* _Record set_:
import Summits.BirchSwinnertonDyer.BirchSwinnertonDyer.Theorems.KimAtThreeDeepLowerExpStarOmegaTransport
import Summits.BirchSwinnertonDyer.BirchSwinnertonDyer.Theorems.KimAtThreeDeepLowerExpStarOmega
import Literature.NumberTheory.PAdicHodge.BdRBaseChangeFiltered
import Literature.NumberTheory.GaloisRepresentations.LocalKroneckerWeberInertiaProofs
import Literature.NumberTheory.GaloisRepresentations.PadicAlgebraOfLocalField
import HarnessLib

/-!
# (RES): `exp*_ω` commutes with restriction along a continuous embedding `K → L` of `p`-adic fields
# — the concrete half of `exp*`-functoriality in the field, for the tree's `B_dR(K) ≃ B_dR(L)`
# (route `KimAtThreeKolyvagin`, rung W2; cell `bsd-addord`, seat w2-c2 gen 8)

HONEST FRAMING. Theorems only (no definition, no named fact, no `sorry`, no instance); nothing is closed or
booked; BSD is not proved by any of this.

The clause (RES) of the W2 residual packages — seat kim3's hKdef (RES_w) «`φ_w ∘ cohomologyRes = algebraMap ∘ e₃ ∘ φ`»
on crux 19560, and the (RES) inside the uniform road's X1-int_b on cruxes 19075 / 19076 — was listed as
«UNOWNED, typer-grade» (kim3 g14 dependency map (K3)).  It is a THEOREM: the tree already constructs, for a
continuous embedding `K → L` of `p`-adic fields, a filtered, `Γ_L`-equivariant, `ℚ_p`- and `K`-compatible ring
isomorphism `Φ : B_dR(K) ≃ B_dR(L)` (`BdRBaseChangeFiltered.exists_fracBdR_ringEquiv_filtered`, Brinon–Conrad
Prop. 6.3.8), and the prequel `KimAtThreeDeepLowerExpStarOmegaTransport` transports Kato's relation along such a `Φ`.

* `logCyclotomic_absGaloisRestrict` — `log χ_cyclo` restricts (`cyclotomicCharacter_absGaloisRestrict`).
* `cohomologyRes_oneCocycleClass` — the tree's `ContinuousRep.cohomologyRes` on an explicit crossed homomorphism
  is the class of `η ∘ s`.
* `isScalarTower_padicAlgebra_of_continuous` — for the CANONICAL `ℚ_p`-structures (`LocalField.padicAlgebra`) a
  continuous `K → L` is automatically `ℚ_p`-linear (uniqueness of the continuous `ℚ_p → L`).
* ★ `exists_localNeronLine_expStarOmega_res` — **(RES)**: for `hcont : Continuous (algebraMap K L)`,
  `[IsScalarTower ℚ_[p] K L]`, a Néron line `d_K` over `K` and ANY Néron line over `L` (only its existence is used:
  `dim D⁰_dR = 1` over `L`), there is a Néron line `d_L` over `L` — the transported generator `(Φ ⊗ id) ω_K` —
  such that for every class `y`, under the Prop-1.2.3 binders on both sides,
  `expStarOmega hL (r.comp (absGaloisRestrict K L)) d_L (cohomologyRes _ (absGaloisRestrict K L) 1 y)
   = algebraMap K L (expStarOmega hK r d_K y)`.
  At `K = ℚ_v`, `L = L_w = w.adicCompletion (ℚ(ζ_m))`, `r = galRestrictPlace v` this is kim3's (RES_w) and the
  uniform road's (RES) (the tower `(tateLocalRep W p (inr v)).restrict s` is `localTateRep W p (r.comp s)` by
  `localTateRep_comp`).

References: K. Kato, LNM 1553 (1993), Ch. II §1.2.4, Prop. 1.2.3 [Kato1993LNM1553]; O. Brinon, B. Conrad, *CMI
notes* (2009), Prop. 6.3.8 [BrinonConrad2009]; J.-M. Fontaine, Astérisque 223 (1994), Exp. II §1.5, Exp. III §1.5
[FontaineAsterisque223III]; J.-P. Serre, *Local Fields*, II §5 [SerreLocalFields1979].
-/

set_option autoImplicit false
-- the Theorems namespace of a single-conjunct summit repeats the summit name by design (D-0017)
set_option linter.dupNamespace false

noncomputable section

open scoped TensorProduct
open Field ValuativeRel Function WittVector
open Literature.NumberTheory.GaloisRepresentations
open Literature.NumberTheory.GaloisRepresentations.PeriodRingData
open Literature.NumberTheory.PAdicHodge
open Literature.NumberTheory.EllipticCurves
open Summit.BirchSwinnertonDyer.BirchSwinnertonDyer.Theorems.KimAtThreeDeepLowerExpStarOmega
open Summit.BirchSwinnertonDyer.BirchSwinnertonDyer.Theorems.KimAtThreeDeepLowerExpStarOmegaTransport

namespace Summit.BirchSwinnertonDyer.BirchSwinnertonDyer.Theorems.KimAtThreeDeepLowerExpStarOmegaRes

/-! ### Small inputs -/

section Inputs

variable {K L : Type} [Field K] [Field L] [Algebra K L] (p : ℕ) [Fact p.Prime] [CharZero K]

/-- **`log χ_cyclo` restricts**: `log χ_L(τ) = log χ_K(res τ)` (`cyclotomicCharacter_absGaloisRestrict`).
[cite: Kato1993LNM1553, Ch. II §1.2.2] -/
theorem logCyclotomic_absGaloisRestrict (τ : absoluteGaloisGroup L) :
    logCyclotomic p τ = logCyclotomic p (absGaloisRestrict K L τ) := by
  haveI : NeZero (p : K) := ⟨Nat.cast_ne_zero.2 (Fact.out : p.Prime).ne_zero⟩
  unfold logCyclotomic
  rw [cyclotomicCharacter_absGaloisRestrict K L p τ]

end Inputs

section Res

universe u

variable {G H : Type u} [Group G] [TopologicalSpace G] [IsTopologicalGroup G]
  [Group H] [TopologicalSpace H] [IsTopologicalGroup H]
  {V : Type u} [AddCommGroup V] [TopologicalSpace V] [IsTopologicalAddGroup V]

/-- **Restriction on explicit crossed homomorphisms**: the tree's `ContinuousRep.cohomologyRes τ φ 1` sends the
class of `η` to the class of `η ∘ φ` (Mathlib functoriality `map_oneCocycleClass`). [folklore] -/
theorem cohomologyRes_oneCocycleClass (τ : ContinuousRep G ℤ V) (φ : H →ₜ* G)
    (η : contOneCocycles τ.toTopRep) :
    τ.cohomologyRes φ 1 (oneCocycleClass τ.toTopRep η) =
      oneCocycleClass (τ.restrict φ).toTopRep
        (contOneCocycles.pullback φ (Y := (τ.restrict φ).toTopRep)
          (TopRep.ofHom ⟨ContinuousLinearMap.id ℤ V, fun _ => rfl⟩) η) :=
  map_oneCocycleClass τ.toTopRep φ _ η

omit [IsTopologicalGroup G] [IsTopologicalGroup H] in
/-- Values of the restricted crossed homomorphism: `(η ∘ φ)(h) = η (φ h)`. [folklore] -/
theorem pullback_id_apply (τ : ContinuousRep G ℤ V) (φ : H →ₜ* G) (η : contOneCocycles τ.toTopRep) (h : H) :
    (contOneCocycles.pullback φ (Y := (τ.restrict φ).toTopRep)
      (TopRep.ofHom ⟨ContinuousLinearMap.id ℤ V, fun _ => rfl⟩) η).1 h = η.1 (φ h) := rfl

end Res

/-! ### The canonical `ℚ_p`-structures form a tower along a continuous `K → L` -/

section Tower

variable {K L : Type} [Field K] [ValuativeRel K] [TopologicalSpace K] [IsNonarchimedeanLocalField K] [CharZero K]
  [Field L] [ValuativeRel L] [TopologicalSpace L] [IsNonarchimedeanLocalField L] [CharZero L] [Algebra K L]
  (p : ℕ) [Fact p.Prime]

/-- **A continuous `K → L` is `ℚ_p`-linear for the CANONICAL `ℚ_p`-structures** (`LocalField.padicAlgebra`): the
composite `ℚ_p → K → L` is continuous, hence is THE continuous `ℚ_p → L` (`LocalField.eq_padicRingHom_of_continuous`).
Serre, *Local Fields*, II §5. [folklore] -/
theorem isScalarTower_padicAlgebra_of_continuous (hcont : Continuous (algebraMap K L))
    (hK : valuation K p < 1) (hL : valuation L p < 1) :
    letI := LocalField.padicAlgebra K p hK
    letI := LocalField.padicAlgebra L p hL
    IsScalarTower ℚ_[p] K L := by
  letI := LocalField.padicAlgebra K p hK
  letI := LocalField.padicAlgebra L p hL
  refine IsScalarTower.of_algebraMap_eq' ?_
  have h := LocalField.eq_padicRingHom_of_continuous L p hL ((algebraMap K L).comp (algebraMap ℚ_[p] K))
    (hcont.comp (LocalField.continuous_padicRingHom K p hK))
  exact h.symm

end Tower

/-! ### (RES) for `exp*_ω` -/

section ExpStarRes

variable {K L : Type} [Field K] [ValuativeRel K] [TopologicalSpace K] [IsNonarchimedeanLocalField K] [CharZero K]
  [Field L] [ValuativeRel L] [TopologicalSpace L] [IsNonarchimedeanLocalField L] [CharZero L] [Algebra K L]
  {p : ℕ} [Fact p.Prime]
  [Fact (¬ IsUnit (p : integerC K))] [IsAdicComplete (Ideal.span {(p : integerC K)}) (integerC K)]
  [Fact (¬ IsUnit (p : integerC L))] [IsAdicComplete (Ideal.span {(p : integerC L)}) (integerC L)]
  [Algebra ℚ_[p] K] [Algebra ℚ_[p] L] [IsScalarTower ℚ_[p] K L]
  (hK : valuation K p < 1) (hL : valuation L p < 1)
  (W : WeierstrassCurve ℚ) [W.IsElliptic] (r : absoluteGaloisGroup K →ₜ* absoluteGaloisGroup ℚ)

/-- ★ **(RES): `exp*_ω` commutes with restriction along a continuous embedding `K → L` of `p`-adic fields.**
Given a Néron line `d_K` of `V_pW|_r` over `K` and the existence of one over `L` (`dim D⁰_dR(V_pW|_{r ∘ res}) = 1`),
there is a Néron line `d_L` over `L` — the generator `(Φ ⊗ id) ω_K` transported along the tree's filtered equivariant
`Φ : B_dR(K) ≃ B_dR(L)` — such that for every class `y ∈ H¹(Γ_K, T_pW|_r)`, under the Prop-1.2.3 binders
(injectivity of `∪ log χ` over `K` and over `L`, a dual exponential for every crossed homomorphism over `K`):
`exp*_{ω_L}(res y) = (K → L)(exp*_{ω_K}(y))`. [cite: Kato1993LNM1553, Ch. II §1.2.4 and Prop. 1.2.3]
[cite: BrinonConrad2009, Prop. 6.3.8] -/
theorem exists_localNeronLine_expStarOmega_res (hcont : Continuous (algebraMap K L)) (dK : LocalNeronLine W hK r)
    (hdimL : Nonempty (LocalNeronLine W hL (r.comp (absGaloisRestrict K L)))) :
    ∃ dL : LocalNeronLine W hL (r.comp (absGaloisRestrict K L)),
      ∀ (_hinjK : (bdRPeriodRingData hK).CupLogInjective (logCyclotomic p) (localRationalTateRep W p r))
        (_hinjL : (bdRPeriodRingData hL).CupLogInjective (logCyclotomic p)
          (localRationalTateRep W p (r.comp (absGaloisRestrict K L))))
        (_hexK : ∀ z : contOneCocycles (localRationalTateRep W p r).toTopRep,
          (bdRPeriodRingData hK).HasDualExp (logCyclotomic p) (localRationalTateRep W p r) fun σ => z.1 σ)
        (y : (localTateRep W p r).cohomology 1),
        expStarOmega hL (r.comp (absGaloisRestrict K L)) dL
            ((localTateRep W p r).cohomologyRes (absGaloisRestrict K L) 1 y) =
          algebraMap K L (expStarOmega hK r dK y) := by
  have hFK : Surjective (fontaineTheta (integerC K) p) := surjective_fontaineTheta_integerC hK
  have hFL : Surjective (fontaineTheta (integerC L) p) := surjective_fontaineTheta_integerC hL
  haveI := isDomain_bDeRhamPlus hFK
  haveI := isDomain_bDeRhamPlus hFL
  obtain ⟨Φ, hΦs, -, -, hΦK, hΦfil⟩ := exists_fracBdR_ringEquiv_filtered (ℓ := p) hcont hK hL hFK hFL
  obtain ⟨d₀'⟩ := hdimL
  -- `Φ` as a ring homomorphism between the period rings of the two data (`(bdRPeriodRingData _).B = FracBdR _ p`)
  let Φr : (bdRPeriodRingData hK).B →+* (bdRPeriodRingData hL).B := Φ.toRingHom
  have hΦr : ∀ b, Φr b = Φ b := fun _ => rfl
  -- the three compatibilities of `Φ`, in the period-ring-data currency of `bdRPeriodRingData`
  have hΦE : ∀ e : K, Φr (algebraMap K (bdRPeriodRingData hK).B e) =
      algebraMap L (bdRPeriodRingData hL).B (algebraMap K L e) := fun e => by
    rw [hΦr]
    exact hΦK e
  have hΦs' : ∀ (τ : absoluteGaloisGroup L) (b : (bdRPeriodRingData hK).B),
      Φr (absGaloisRestrict K L τ • b) = τ • Φr b := fun τ b => by
    rw [hΦr, hΦr]
    exact hΦs τ b
  have hΦfil' : ∀ b, b ∈ (bdRPeriodRingData hK).fil 0 → Φr b ∈ (bdRPeriodRingData hL).fil 0 :=
    fun b hb => by
      rw [hΦr]
      exact (hΦfil 0 b).1 hb
  have hΦinj : Injective Φr := fun a b h => Φ.injective (by rwa [hΦr, hΦr] at h)
  have hψ : ∀ τ : absoluteGaloisGroup L, logCyclotomic p τ = logCyclotomic p (absGaloisRestrict K L τ) :=
    logCyclotomic_absGaloisRestrict p
  -- the transported generator
  refine ⟨filZeroLineTransport (absGaloisRestrict K L) (localRationalTateRep W p r) Φr hΦE hΦs' hΦfil' hΦinj
    dK d₀', fun hinjK hinjL hexK y => ?_⟩
  obtain ⟨η, rfl⟩ := oneCocycleClass_surjective _ y
  -- the restricted crossed homomorphism `η ∘ res`, as a cocycle of `localTateRep W p (r ∘ res)` (same type, `rfl`)
  let η' : contOneCocycles (localTateRep W p (r.comp (absGaloisRestrict K L))).toTopRep :=
    contOneCocycles.pullback (absGaloisRestrict K L) (Y := ((localTateRep W p r).restrict (absGaloisRestrict K L)).toTopRep)
      (TopRep.ofHom ⟨ContinuousLinearMap.id ℤ (W.tateModule p), fun _ => rfl⟩) η
  have hres : (localTateRep W p r).cohomologyRes (absGaloisRestrict K L) 1 (oneCocycleClass _ η) =
      oneCocycleClass (localTateRep W p (r.comp (absGaloisRestrict K L))).toTopRep η' :=
    cohomologyRes_oneCocycleClass _ _ η
  rw [hres, expStarOmega_oneCocycleClass, expStarOmega_oneCocycleClass]
  have hz : (fun σ => (pushRational p η').1 σ) = fun σ => (pushRational p η).1 (absGaloisRestrict K L σ) := rfl
  rw [hz]
  exact dualExpCoord_filZeroLineTransport (absGaloisRestrict K L) (localRationalTateRep W p r) Φr hΦE hΦs'
    hΦfil' hΦinj dK d₀' hψ hinjK hinjL (hexK (pushRational p η))

end ExpStarRes

end Summit.BirchSwinnertonDyer.BirchSwinnertonDyer.Theorems.KimAtThreeDeepLowerExpStarOmegaRes

end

* _Action item_:
Within the material above, transcribe exactly the lines that run from the line holding "(y : (localTateRep" through the line holding "have hΦfil' : ∀".

* _Response_:
        (y : (localTateRep W p r).cohomology 1),
        expStarOmega hL (r.comp (absGaloisRestrict K L)) dL
            ((localTateRep W p r).cohomologyRes (absGaloisRestrict K L) 1 y) =
          algebraMap K L (expStarOmega hK r dK y) := by
  have hFK : Surjective (fontaineTheta (integerC K) p) := surjective_fontaineTheta_integerC hK
  have hFL : Surjective (fontaineTheta (integerC L) p) := surjective_fontaineTheta_integerC hL
  haveI := isDomain_bDeRhamPlus hFK
  haveI := isDomain_bDeRhamPlus hFL
  obtain ⟨Φ, hΦs, -, -, hΦK, hΦfil⟩ := exists_fracBdR_ringEquiv_filtered (ℓ := p) hcont hK hL hFK hFL
  obtain ⟨d₀'⟩ := hdimL
  -- `Φ` as a ring homomorphism between the period rings of the two data (`(bdRPeriodRingData _).B = FracBdR _ p`)
  let Φr : (bdRPeriodRingData hK).B →+* (bdRPeriodRingData hL).B := Φ.toRingHom
  have hΦr : ∀ b, Φr b = Φ b := fun _ => rfl
  -- the three compatibilities of `Φ`, in the period-ring-data currency of `bdRPeriodRingData`
  have hΦE : ∀ e : K, Φr (algebraMap K (bdRPeriodRingData hK).B e) =
      algebraMap L (bdRPeriodRingData hL).B (algebraMap K L e) := fun e => by
    rw [hΦr]
    exact hΦK e
  have hΦs' : ∀ (τ : absoluteGaloisGroup L) (b : (bdRPeriodRingData hK).B),
      Φr (absGaloisRestrict K L τ • b) = τ • Φr b := fun τ b => by
    rw [hΦr, hΦr]
    exact hΦs τ b
  have hΦfil' : ∀ b, b ∈ (bdRPeriodRingData hK).fil 0 → Φr b ∈ (bdRPeriodRingData hL).fil 0 :=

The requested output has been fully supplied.